- _Exercise directions_:
Copy the lines word for word. Begin at the line that contains "[cite: MochizukiEtTh2009, Def" and end with the final line of the data.

Items listed in a dataset:
= = = =

/-- `Aut_C(S) → Aut_D(S^bs)`, `β ↦ β^bs` (the base functor on automorphisms; p.331 (PDF p.105)).
[cite: MochizukiEtTh2009, §5 p.331 (PDF p.105)] -/
abbrev autBase (S : C) : Aut S →* Aut (𝔉.base.obj S) := 𝔉.base.mapAut S

/-- Elements of `O^×(S)` are base-identity: `Base(u) = id` ([FrdI] Def. 1.2 (ii)) — by definition of
the tree's `unitsSubgroup`.  [cite: MochizukiEtTh2009, §5 p.331 (PDF p.105)] -/
theorem base_map_units (S : C) (u : Aut S) (hu : u ∈ 𝔉.units S) :
    𝔉.base.map u.hom = 𝟙 (𝔉.base.obj S) := hu.1

/-- Automorphisms are linear: `deg_Fr(α) = 1` for `α ∈ Aut_C(S)` (degrees are multiplicative and
`deg_Fr(id) = 1`, [FrdI] Rmk. 1.1.1).  [cite: MochizukiEtTh2009, §5 p.330 (PDF p.104)] -/
theorem isLinear_of_aut {S : C} (α : Aut S) : 𝔉.IsLinear α.hom := by
  have h := 𝔉.pre.degFr_comp α.hom α.inv
  rw [α.hom_inv_id, 𝔉.pre.degFr_id] at h
  have h' : ((𝔉.pre.degFr α.hom : ℕ+) : ℕ) * (𝔉.pre.degFr α.inv : ℕ) = 1 := by
    exact_mod_cast h.symm
  exact PNat.coe_injective (Nat.eq_one_of_mul_eq_one_right h')

/-- **`O^×(S) = Ker(Aut_C(S) → Aut_D(S^bs))`** — PROVED from the [FrdI] laws: a base-identity
automorphism is automatically linear.  (With Aut-ampleness this is the exact sequence
"`1 → O^×(−) → Aut_C((−)) → Aut_D((−)^bs) → 1`" of Rmk. 5.12.5 (iii), p.345 (PDF p.119).)
[cite: MochizukiEtTh2009, Rmk 5.12.5 (iii) p.345 (PDF p.119)] -/
theorem units_eq_ker (S : C) : 𝔉.units S = (𝔉.autBase S).ker := by
  ext α
  rw [MonoidHom.mem_ker]
  constructor
  · intro h
    exact Aut.ext h.1
  · intro h
    exact ⟨congrArg Iso.hom h, 𝔉.isLinear_of_aut α⟩

/-- `O^×(S)` is normal in `Aut_C(S)` (it is a kernel). [cite: MochizukiEtTh2009, §5 p.331 (PDF p.105)] -/
theorem units_normal (S : C) : (𝔉.units S).Normal := by
  rw [units_eq_ker]; infer_instance

/-! ### Cyclotomes and saturation ([FrdII] Def. 2.1 (i); [EtTh] Def. 5.4) -/

/-- `μ_M(S) ⊆ O^×(S) ⊆ Aut_C(S)`: "the subgroup of elements of `O^×(A)` that are annihilated by
`M`" ([FrdII] Def. 2.1 (i)), "the cyclotomic portion of `O^×(A)` of order `M`"; p.327 (PDF p.101)
"`μ_N(S) (= l·μ_{l·N}(S))`".  The tree's `nTorsionIn` of the commutative subgroup `O^×(S)`.
[cite: MochizukiEtTh2009, Def 5.4 p.327 (PDF p.101)] -/
abbrev muTorsion (S : C) (M : ℕ) : Subgroup (Aut S) :=
  nTorsionIn (𝔉.units S) (fun _ hx _ hy => setLike_mul_comm (s := 𝔉.units S) hx hy) M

= = = =

- _Finished exercise_:
[cite: MochizukiEtTh2009, Def 5.4 p.327 (PDF p.101)] -/
abbrev muTorsion (S : C) (M : ℕ) : Subgroup (Aut S) :=
  nTorsionIn (𝔉.units S) (fun _ hx _ hy => setLike_mul_comm (s := 𝔉.units S) hx hy) M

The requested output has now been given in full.